Passing by Value v. By Reference
The second issue is passing a variable by value versus reference.
A variable is a slot at a certain position in memory that can hold stuff. For value types, it holds the actual value. For reference types, it holds the memory address of the object on the heap (or is Nothing).
By Value
When you pass a variable by value, whatever is at that variable's memory location is what gets copied. For value types, that means the value itself is copied. For reference types, what gets copied is the memory address of the object refered to by the variable.
By Reference
Remember that a variable is just a slot in memory for holding stuff. When you pass a variable by reference, you are passing the address of that slot (as opposed to the data in that slot).
If that variable is a value type, that slot holds the value itself, so the thing being passed is a pointer to the value.
If that variable is a reference type, the slot is holding a pointer to the object's location in memory, so the thing being passed is a pointer to your variable (just like with value types), which itself contains another pointer (not like value types) which leads to the memory location that holds the object referred to by the variable.
This allows a function to modify a variable in another function, like this:
Sub IPassByReference
Dim myVariable As Boolean = False
IReceiveByReference myVariable
Debug.Print(myVariable.ToString()) 'Always prints True
End Function
Sub IReceiveByReference(ByRef flag As Boolean)
flag = True 'the memory address of myVariable was passed.
End Function
Let's compare to the situation where you pass by value:
Sub IPassByValue
Dim myVariable As Boolean = False
IReceiveByValue myVariable
Debug.Print(myVariable.ToString()) 'Always prints False
End Function
Sub IReceiveByValue(ByVal flag As Boolean)
flag = True 'the value of myVariable was passed.
End Function
In the above example, Boolean is a value type. If it were an object, IReceiveByReference would have the power to point myVariable to an entirely new object, because it received the address of myVariable - not the address of the object to which myVariable points. By contrast, IReceiveByValue was only passed the contents of myVariable, so it cannot change myVariable to point to a new object. It could still change the object by setting its fields and properties and calling its methods, though.
Return By-Reference?
Although functions can pass variables by reference, they cannot return them that way. When a function returns, its local variables do not exist anymore (or are pending cleanup if they are heap-allocated). Functions therefore always return by value; because the local variables don't have valid memory addresses anymore, there aren't any variable references to return.
Putting it all together, when you return an object from a function, the only thing that is copied is the address of the object. When you return a value type from a function, the value itself is copied.
This means reference types are essentially value types, wherein the value is the memory address of an object on the heap, (or Nothing).
It just passes back a reference (assuming big_obj is a class).
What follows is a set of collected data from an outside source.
/-! ## `(S1′)`: the class hypothesis at a point piece, in complement form, transported to a low fibre -/

/-- **`(S1′)`** (memo (5.3), homogeneous).  From `K̃ ≥ 0` for the point piece `v_i = y` against `C` at the shifted slot `t + y − x`
(`x ≤ y`): `z_y·m_y·U_x + z_y·k_y·W'_x ≤ m_y·a_y·Wc_x`, where `z_y, a_y` are the fibre-`y` masses of `Φ`, `u`; `m_y, k_y` those of the
shifted lower ball `{t > Σ (v|v_i:=x)}`; and `U_x = u(fibre x ∩ H ∩ Cᶜ)`, `W'_x = Φ(fibre x ∩ Cᶜ ∩ L)`, `Wc_x = Φ(fibre x ∩ Cᶜ)`. [this work] -/
theorem orStep_S1 (φ : κ → ℕ → ℝ) (hφ0 : ∀ j n, 0 ≤ φ j n) (i : κ) (t : ℕ)
    (PC : (κ → Fin (N + 1)) → Prop) [DecidablePred PC] (hPCi : ∀ v k, PC (update v i k) ↔ PC v)
    {u : (κ → Fin (N + 1)) → ℝ} (hu0 : ∀ v, 0 ≤ u v)
    (hmono : ∀ v j (x x' : Fin (N + 1)), x ≤ x' → u (update v j x) * φ j x' ≤ u (update v j x') * φ j x)
    (x : Fin (N + 1)) {y : ℕ} (hxy : (x : ℕ) ≤ y) (hyN : y ≤ N)
    (h : 0 ≤ (∑ v : κ → Fin (N + 1), piWeight N (update φ i (fun n => if n = y then φ i n else 0)) v) *
          (∑ v : κ → Fin (N + 1), if ¬ t + y - (x : ℕ) ≤ blockSum univ v then
            piWeight N (update φ i (fun n => if n = y then φ i n else 0)) v else 0) *
          (∑ v : κ → Fin (N + 1), if t + y - (x : ℕ) ≤ blockSum univ v ∧ PC v then (if (v i : ℕ) = y then u v else 0) else 0)
        + (∑ v : κ → Fin (N + 1), piWeight N (update φ i (fun n => if n = y then φ i n else 0)) v) *
          (∑ v : κ → Fin (N + 1), if ¬ t + y - (x : ℕ) ≤ blockSum univ v then (if (v i : ℕ) = y then u v else 0) else 0) *
          (∑ v : κ → Fin (N + 1), if PC v ∧ ¬ t + y - (x : ℕ) ≤ blockSum univ v then
            piWeight N (update φ i (fun n => if n = y then φ i n else 0)) v else 0)
        - (∑ v : κ → Fin (N + 1), if ¬ t + y - (x : ℕ) ≤ blockSum univ v then
            piWeight N (update φ i (fun n => if n = y then φ i n else 0)) v else 0) *
          (∑ v : κ → Fin (N + 1), (if (v i : ℕ) = y then u v else 0)) *
          (∑ v : κ → Fin (N + 1), if PC v then piWeight N (update φ i (fun n => if n = y then φ i n else 0)) v else 0)) :
    (∑ v : κ → Fin (N + 1), if (v i : ℕ) = y then piWeight N φ v else 0) *
        (∑ v : κ → Fin (N + 1), if (v i : ℕ) = y ∧ ¬ t ≤ blockSum univ (update v i x) then piWeight N φ v else 0) *
        (∑ v : κ → Fin (N + 1), if (v i : ℕ) = (x : ℕ) ∧ (t ≤ blockSum univ v ∧ ¬ PC v) then u v else 0)
      + (∑ v : κ → Fin (N + 1), if (v i : ℕ) = y then piWeight N φ v else 0) *
        (∑ v : κ → Fin (N + 1), if (v i : ℕ) = y ∧ ¬ t ≤ blockSum univ (update v i x) then u v else 0) *
        (∑ v : κ → Fin (N + 1), if (v i : ℕ) = (x : ℕ) ∧ (¬ PC v ∧ ¬ t ≤ blockSum univ v) then piWeight N φ v else 0) ≤
      (∑ v : κ → Fin (N + 1), if (v i : ℕ) = y ∧ ¬ t ≤ blockSum univ (update v i x) then piWeight N φ v else 0) *
        (∑ v : κ → Fin (N + 1), if (v i : ℕ) = y then u v else 0) *
        (∑ v : κ → Fin (N + 1), if (v i : ℕ) = (x : ℕ) ∧ ¬ PC v then piWeight N φ v else 0) := by
  have hw0 : ∀ v, 0 ≤ piWeight N φ v := fun v => piWeight_nonneg hφ0 v
  simp only [piWeight_update_point] at h
  -- Step 2: the seven sums of `h` in fibre form (shifted slot ↔ slot of `v|v_i:=x` on the fibre)
  have hs : ∀ v : κ → Fin (N + 1), (v i : ℕ) = y → (t + y - (x : ℕ) ≤ blockSum univ v ↔ t ≤ blockSum univ (update v i x)) :=
    fun v hv => slot_shift_fibre hv x hxy t
  have e2 : (∑ v : κ → Fin (N + 1), if ¬ t + y - (x : ℕ) ≤ blockSum univ v then (if (v i : ℕ) = y then piWeight N φ v else 0) else 0) =
      ∑ v : κ → Fin (N + 1), if (v i : ℕ) = y ∧ ¬ t ≤ blockSum univ (update v i x) then piWeight N φ v else 0 :=
    sum_congr rfl fun v _ => by
      by_cases hv : (v i : ℕ) = y
      · by_cases h2 : t ≤ blockSum univ (update v i x)
        · rw [if_neg (not_not.2 ((hs v hv).2 h2)), if_neg (fun hh => hh.2 h2)]
        · rw [if_pos (fun hh => h2 ((hs v hv).1 hh)), if_pos hv, if_pos ⟨hv, h2⟩]
      · simp [hv]
  have e3 : (∑ v : κ → Fin (N + 1), if t + y - (x : ℕ) ≤ blockSum univ v ∧ PC v then (if (v i : ℕ) = y then u v else 0) else 0) =
      ∑ v : κ → Fin (N + 1), if (v i : ℕ) = y ∧ (t ≤ blockSum univ (update v i x) ∧ PC v) then u v else 0 :=
    sum_congr rfl fun v _ => by
      by_cases hv : (v i : ℕ) = y
      · by_cases h2 : t ≤ blockSum univ (update v i x)
        · by_cases h3 : PC v
          · rw [if_pos ⟨(hs v hv).2 h2, h3⟩, if_pos hv, if_pos ⟨hv, h2, h3⟩]
          · rw [if_neg (fun hh => h3 hh.2), if_neg (fun hh => h3 hh.2.2)]
        · rw [if_neg (fun hh => h2 ((hs v hv).1 hh.1)), if_neg (fun hh => h2 hh.2.1)]
      · simp [hv]
  have e4 : (∑ v : κ → Fin (N + 1), if ¬ t + y - (x : ℕ) ≤ blockSum univ v then (if (v i : ℕ) = y then u v else 0) else 0) =
      ∑ v : κ → Fin (N + 1), if (v i : ℕ) = y ∧ ¬ t ≤ blockSum univ (update v i x) then u v else 0 :=
    sum_congr rfl fun v _ => by
      by_cases hv : (v i : ℕ) = y
      · by_cases h2 : t ≤ blockSum univ (update v i x)
        · rw [if_neg (not_not.2 ((hs v hv).2 h2)), if_neg (fun hh => hh.2 h2)]
        · rw [if_pos (fun hh => h2 ((hs v hv).1 hh)), if_pos hv, if_pos ⟨hv, h2⟩]
      · simp [hv]
  have e5 : (∑ v : κ → Fin (N + 1), if PC v ∧ ¬ t + y - (x : ℕ) ≤ blockSum univ v then (if (v i : ℕ) = y then piWeight N φ v else 0) else 0) =
      ∑ v : κ → Fin (N + 1), if (v i : ℕ) = y ∧ (PC v ∧ ¬ t ≤ blockSum univ (update v i x)) then piWeight N φ v else 0 :=
    sum_congr rfl fun v _ => by
      by_cases hv : (v i : ℕ) = y
      · by_cases h3 : PC v
        · by_cases h2 : t ≤ blockSum univ (update v i x)
          · rw [if_neg (fun hh => hh.2 ((hs v hv).2 h2)), if_neg (fun hh => hh.2.2 h2)]
          · rw [if_pos ⟨h3, fun hh => h2 ((hs v hv).1 hh)⟩, if_pos hv, if_pos ⟨hv, h3, h2⟩]
        · rw [if_neg (fun hh => h3 hh.1), if_neg (fun hh => h3 hh.2.1)]
      · simp [hv]
  have e7 : (∑ v : κ → Fin (N + 1), if PC v then (if (v i : ℕ) = y then piWeight N φ v else 0) else 0) =
      ∑ v : κ → Fin (N + 1), if (v i : ℕ) = y ∧ PC v then piWeight N φ v else 0 :=
    sum_congr rfl fun v _ => by
      by_cases hv : (v i : ℕ) = y <;> by_cases h3 : PC v <;> simp [hv, h3]
  rw [e2, e3, e4, e5, e7] at h
  -- Step 3: complements on the fibre `y`
  have c1 : (∑ v : κ → Fin (N + 1), if (v i : ℕ) = y ∧ (t ≤ blockSum univ (update v i x) ∧ PC v) then u v else 0) +
      (∑ v : κ → Fin (N + 1), if (v i : ℕ) = y ∧ (t ≤ blockSum univ (update v i x) ∧ ¬ PC v) then u v else 0) +
      (∑ v : κ → Fin (N + 1), if (v i : ℕ) = y ∧ ¬ t ≤ blockSum univ (update v i x) then u v else 0) =
      ∑ v : κ → Fin (N + 1), if (v i : ℕ) = y then u v else 0 := by
    rw [← sum_add_distrib, ← sum_add_distrib]
    exact sum_congr rfl fun v _ => by
      by_cases hv : (v i : ℕ) = y <;> by_cases h2 : t ≤ blockSum univ (update v i x) <;> by_cases h3 : PC v <;> simp [hv, h2, h3]
  have c3 : (∑ v : κ → Fin (N + 1), if (v i : ℕ) = y ∧ (PC v ∧ ¬ t ≤ blockSum univ (update v i x)) then piWeight N φ v else 0) +
      (∑ v : κ → Fin (N + 1), if (v i : ℕ) = y ∧ (¬ PC v ∧ ¬ t ≤ blockSum univ (update v i x)) then piWeight N φ v else 0) =
      ∑ v : κ → Fin (N + 1), if (v i : ℕ) = y ∧ ¬ t ≤ blockSum univ (update v i x) then piWeight N φ v else 0 := by
    rw [← sum_add_distrib]
    exact sum_congr rfl fun v _ => by
      by_cases hv : (v i : ℕ) = y <;> by_cases h2 : t ≤ blockSum univ (update v i x) <;> by_cases h3 : PC v <;> simp [hv, h2, h3]
  have c4 : (∑ v : κ → Fin (N + 1), if (v i : ℕ) = y ∧ PC v then piWeight N φ v else 0) +
      (∑ v : κ → Fin (N + 1), if (v i : ℕ) = y ∧ ¬ PC v then piWeight N φ v else 0) =
      ∑ v : κ → Fin (N + 1), if (v i : ℕ) = y then piWeight N φ v else 0 := by
    rw [← sum_add_distrib]
    exact sum_congr rfl fun v _ => by
      by_cases hv : (v i : ℕ) = y <;> by_cases h3 : PC v <;> simp [hv, h3]
  -- Step 4: cross-fibre transport (`x ≤ y`)
  have hxN : (x : ℕ) ≤ N := Nat.lt_succ_iff.1 x.2
  set y' : Fin (N + 1) := ⟨y, Nat.lt_succ_of_le hyN⟩ with hy'
  have hxy' : x ≤ y' := by rw [hy']; exact Fin.le_def.2 (by simpa using hxy)
  have fin_iff : ∀ (v : κ → Fin (N + 1)) (k : Fin (N + 1)), (v i = k) ↔ ((v i : ℕ) = (k : ℕ)) := fun v k => Fin.ext_iff
  -- generic converter: `Σ_{v i = k} Φ·1_E = Σ_{(v i:ℕ) = k ∧ E} Φ` and the same for `u`
  have convW : ∀ (E : (κ → Fin (N + 1)) → Prop) [DecidablePred E] (k : Fin (N + 1)),
      (∑ v : κ → Fin (N + 1), if v i = k then piWeight N φ v * (if E v then (1 : ℝ) else 0) else 0) =
        ∑ v : κ → Fin (N + 1), if (v i : ℕ) = (k : ℕ) ∧ E v then piWeight N φ v else 0 := by
    intro E _ k
    refine sum_congr rfl fun v _ => ?_
    by_cases hv : v i = k
    · have hv' : (v i : ℕ) = (k : ℕ) := (fin_iff v k).1 hv
      by_cases hE : E v
      · rw [if_pos hv, if_pos hE, if_pos ⟨hv', hE⟩, mul_one]
      · rw [if_pos hv, if_neg hE, if_neg (fun hh => hE hh.2), mul_zero]
    · rw [if_neg hv, if_neg (fun hh => hv ((fin_iff v k).2 hh.1))]
  have convU : ∀ (E : (κ → Fin (N + 1)) → Prop) [DecidablePred E] (k : Fin (N + 1)),
      (∑ v : κ → Fin (N + 1), if v i = k then u v * (if E v then (1 : ℝ) else 0) else 0) =
        ∑ v : κ → Fin (N + 1), if (v i : ℕ) = (k : ℕ) ∧ E v then u v else 0 := by
    intro E _ k
    refine sum_congr rfl fun v _ => ?_
    by_cases hv : v i = k
    · have hv' : (v i : ℕ) = (k : ℕ) := (fin_iff v k).1 hv
      by_cases hE : E v
      · rw [if_pos hv, if_pos hE, if_pos ⟨hv', hE⟩, mul_one]
      · rw [if_pos hv, if_neg hE, if_neg (fun hh => hE hh.2), mul_zero]
    · rw [if_neg hv, if_neg (fun hh => hv ((fin_iff v k).2 hh.1))]
  -- on the fibre `x`: the shifted slot is the true slot
  have hfx : ∀ v : κ → Fin (N + 1), (v i : ℕ) = (x : ℕ) → (t ≤ blockSum univ (update v i x) ↔ t ≤ blockSum univ v) := by
    intro v hv
    rw [show update v i x = v from by rw [← Fin.ext hv, update_eq_self]]
  -- x1: `φ x · Gc_y = φ y · Wc_x`
  have x1 := fibre_cross_eq φ i (fun v => if ¬ PC v then (1 : ℝ) else 0) (fun v k => by simp only [hPCi]) x y'
  rw [convW (fun v => ¬ PC v) x, convW (fun v => ¬ PC v) y'] at x1
  -- x2: `φ x · Gcl_y = φ y · Wcl_x`
  have x2 := fibre_cross_eq φ i (fun v => if ¬ PC v ∧ ¬ t ≤ blockSum univ (update v i x) then (1 : ℝ) else 0)
    (fun v k => by simp only [hPCi, update_idem]) x y'
  rw [convW (fun v => ¬ PC v ∧ ¬ t ≤ blockSum univ (update v i x)) x,
    convW (fun v => ¬ PC v ∧ ¬ t ≤ blockSum univ (update v i x)) y'] at x2
  have x2' : (∑ v : κ → Fin (N + 1), if (v i : ℕ) = (x : ℕ) ∧ (¬ PC v ∧ ¬ t ≤ blockSum univ (update v i x)) then piWeight N φ v else 0) =
      ∑ v : κ → Fin (N + 1), if (v i : ℕ) = (x : ℕ) ∧ (¬ PC v ∧ ¬ t ≤ blockSum univ v) then piWeight N φ v else 0 :=
    sum_congr rfl fun v _ => by
      by_cases hv : (v i : ℕ) = (x : ℕ)
      · simp only [hv, hfx v hv, true_and]
      · rw [if_neg (fun hh => hv hh.1), if_neg (fun hh => hv hh.1)]
  rw [x2'] at x2
  -- x4: `φ y · Uch_x ≤ φ x · Uhcc_y`
  have x4 := fibre_cross_le φ i hmono (fun v => if t ≤ blockSum univ (update v i x) ∧ ¬ PC v then (1 : ℝ) else 0)
    (fun v k => by simp only [hPCi, update_idem]) (fun v => by split_ifs <;> norm_num) hxy'
  rw [convU (fun v => t ≤ blockSum univ (update v i x) ∧ ¬ PC v) x,
    convU (fun v => t ≤ blockSum univ (update v i x) ∧ ¬ PC v) y'] at x4
  have x4' : (∑ v : κ → Fin (N + 1), if (v i : ℕ) = (x : ℕ) ∧ (t ≤ blockSum univ (update v i x) ∧ ¬ PC v) then u v else 0) =
      ∑ v : κ → Fin (N + 1), if (v i : ℕ) = (x : ℕ) ∧ (t ≤ blockSum univ v ∧ ¬ PC v) then u v else 0 :=
    sum_congr rfl fun v _ => by
      by_cases hv : (v i : ℕ) = (x : ℕ)
      · simp only [hv, hfx v hv, true_and]
      · rw [if_neg (fun hh => hv hh.1), if_neg (fun hh => hv hh.1)]
  rw [x4'] at x4
  -- the fibre-`y` mass factorises through `φ i y`
  have hz := fibre_factor φ i (fun _ => (1 : ℝ)) hyN
  have ez : (∑ v : κ → Fin (N + 1), if (v i : ℕ) = y then piWeight N φ v * (fun _ => (1 : ℝ)) v else 0) =
      ∑ v : κ → Fin (N + 1), if (v i : ℕ) = y then piWeight N φ v else 0 := sum_congr rfl fun v _ => by split_ifs <;> simp
  rw [ez] at hz
  simp only [Fin.val_mk, hy'] at x1 x2 x4
  -- Step 5: generalise the atoms and conclude
  have nn1 : 0 ≤ ∑ v : κ → Fin (N + 1), if (v i : ℕ) = y then piWeight N φ v else 0 := sum_ite_nonneg' hw0 _
  have nn2 : 0 ≤ ∑ v : κ → Fin (N + 1), if (v i : ℕ) = y ∧ ¬ t ≤ blockSum univ (update v i x) then piWeight N φ v else 0 :=
    sum_ite_nonneg' hw0 _
  have nn3 : 0 ≤ ∑ v : κ → Fin (N + 1), if (v i : ℕ) = y ∧ ¬ t ≤ blockSum univ (update v i x) then u v else 0 := sum_ite_nonneg' hu0 _
  have nn4 : 0 ≤ ∑ v : κ → Fin (N + 1), if (v i : ℕ) = y then u v else 0 := sum_ite_nonneg' hu0 _
  have nn5 : 0 ≤ ∑ v : κ → Fin (N + 1), if (v i : ℕ) = (x : ℕ) ∧ ¬ PC v then piWeight N φ v else 0 := sum_ite_nonneg' hw0 _
  have nn6 : 0 ≤ ∑ v : κ → Fin (N + 1), if (v i : ℕ) = (x : ℕ) ∧ (t ≤ blockSum univ v ∧ ¬ PC v) then u v else 0 := sum_ite_nonneg' hu0 _
  have hφx : 0 ≤ φ i x := hφ0 i x
  have hφy : 0 ≤ φ i y := hφ0 i y
  have hR0 : 0 ≤ ∑ v : κ → Fin (N + 1), if (v i : ℕ) = 0 then
      (∏ j ∈ univ.erase i, φ j (v j)) * (fun _ => (1 : ℝ)) (update v i ⟨y, Nat.lt_succ_of_le hyN⟩) else 0 :=
    sum_nonneg fun v _ => by
      split_ifs
      · exact mul_nonneg (prod_erase_nonneg hφ0 i v) zero_le_one
      · exact le_rfl
  generalize (∑ v : κ → Fin (N + 1), if (v i : ℕ) = 0 then
      (∏ j ∈ univ.erase i, φ j (v j)) * (fun _ => (1 : ℝ)) (update v i ⟨y, Nat.lt_succ_of_le hyN⟩) else 0) = R at *
  generalize (∑ v : κ → Fin (N + 1), if (v i : ℕ) = y then piWeight N φ v else 0) = zF at *
  generalize (∑ v : κ → Fin (N + 1), if (v i : ℕ) = y ∧ ¬ t ≤ blockSum univ (update v i x) then piWeight N φ v else 0) = mF at *
  generalize (∑ v : κ → Fin (N + 1), if (v i : ℕ) = y ∧ (t ≤ blockSum univ (update v i x) ∧ PC v) then u v else 0) = Uhc at *
  generalize (∑ v : κ → Fin (N + 1), if (v i : ℕ) = y ∧ (t ≤ blockSum univ (update v i x) ∧ ¬ PC v) then u v else 0) = Uhcc at *
  generalize (∑ v : κ → Fin (N + 1), if (v i : ℕ) = y ∧ ¬ t ≤ blockSum univ (update v i x) then u v else 0) = kF at *
  generalize (∑ v : κ → Fin (N + 1), if (v i : ℕ) = y ∧ (PC v ∧ ¬ t ≤ blockSum univ (update v i x)) then piWeight N φ v else 0) = Gl at *
  generalize (∑ v : κ → Fin (N + 1), if (v i : ℕ) = y ∧ (¬ PC v ∧ ¬ t ≤ blockSum univ (update v i x)) then piWeight N φ v else 0) =
    Gcl at *
  generalize (∑ v : κ → Fin (N + 1), if (v i : ℕ) = y then u v else 0) = aF at *
  generalize (∑ v : κ → Fin (N + 1), if (v i : ℕ) = y ∧ PC v then piWeight N φ v else 0) = G at *
  generalize (∑ v : κ → Fin (N + 1), if (v i : ℕ) = y ∧ ¬ PC v then piWeight N φ v else 0) = Gc at *
  generalize (∑ v : κ → Fin (N + 1), if (v i : ℕ) = (x : ℕ) ∧ (t ≤ blockSum univ v ∧ ¬ PC v) then u v else 0) = Uch at *
  generalize (∑ v : κ → Fin (N + 1), if (v i : ℕ) = (x : ℕ) ∧ (¬ PC v ∧ ¬ t ≤ blockSum univ v) then piWeight N φ v else 0) = Wcl at *
  generalize (∑ v : κ → Fin (N + 1), if (v i : ℕ) = (x : ℕ) ∧ ¬ PC v then piWeight N φ v else 0) = Wc at *
  -- complement form of `h`
  have star : zF * mF * Uhcc + zF * kF * Gcl ≤ mF * aF * Gc := by
    have e : zF * mF * Uhcc + zF * kF * Gcl - mF * aF * Gc = -(zF * mF * Uhc + zF * kF * Gl - mF * aF * G) := by
      rw [show Uhcc = aF - kF - Uhc by linarith, show Gcl = mF - Gl by linarith, show Gc = zF - G by linarith]; ring
    linarith
  -- multiply by `φ i x`, transport to the fibre `x`, divide by `φ i y`
  rcases hφy.lt_or_eq with hpos | hzero
  · have key : φ i y * (zF * mF * Uch + zF * kF * Wcl) ≤ φ i y * (mF * aF * Wc) := by
      have t1 : zF * mF * (φ i y * Uch) ≤ zF * mF * (φ i x * Uhcc) := mul_le_mul_of_nonneg_left x4 (mul_nonneg nn1 nn2)
      have t2 : φ i x * (zF * mF * Uhcc + zF * kF * Gcl) ≤ φ i x * (mF * aF * Gc) := mul_le_mul_of_nonneg_left star hφx
      have t3 : zF * kF * (φ i y * Wcl) = zF * kF * (φ i x * Gcl) := by rw [x2]
      have t4 : mF * aF * (φ i y * Wc) = mF * aF * (φ i x * Gc) := by rw [x1]
      linarith [t1, t2, t3, t4]
    exact le_of_mul_le_mul_left key hpos
  · -- `φ i y = 0`: the fibre `y` is null
    have hzF : zF = 0 := by rw [hz, ← hzero, zero_mul]
    rw [hzF]; simp only [zero_mul, zero_add]
    exact mul_nonneg (mul_nonneg nn2 nn4) nn5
I wouldn't use the term "by reference" here, as that has a subtly different meaning when it comes to parameter passing - but assuming big_obj is a class - a reference type - the value of ret_obj is a reference, and that reference will be what's returned.
I don't have any articles on this from a VB perspective, but if you're happy to look at C#, you may find these articles useful:
Reference and value types
Parameter passing in C#
VB.NET does not have the ability to return by reference. Neither does C# for that matter, but it has been proposed. What you actually get back is just a reference to the object. So to precisely define this it returns a reference to the object. It does not return by reference like what you might compare to the ByRef keyword.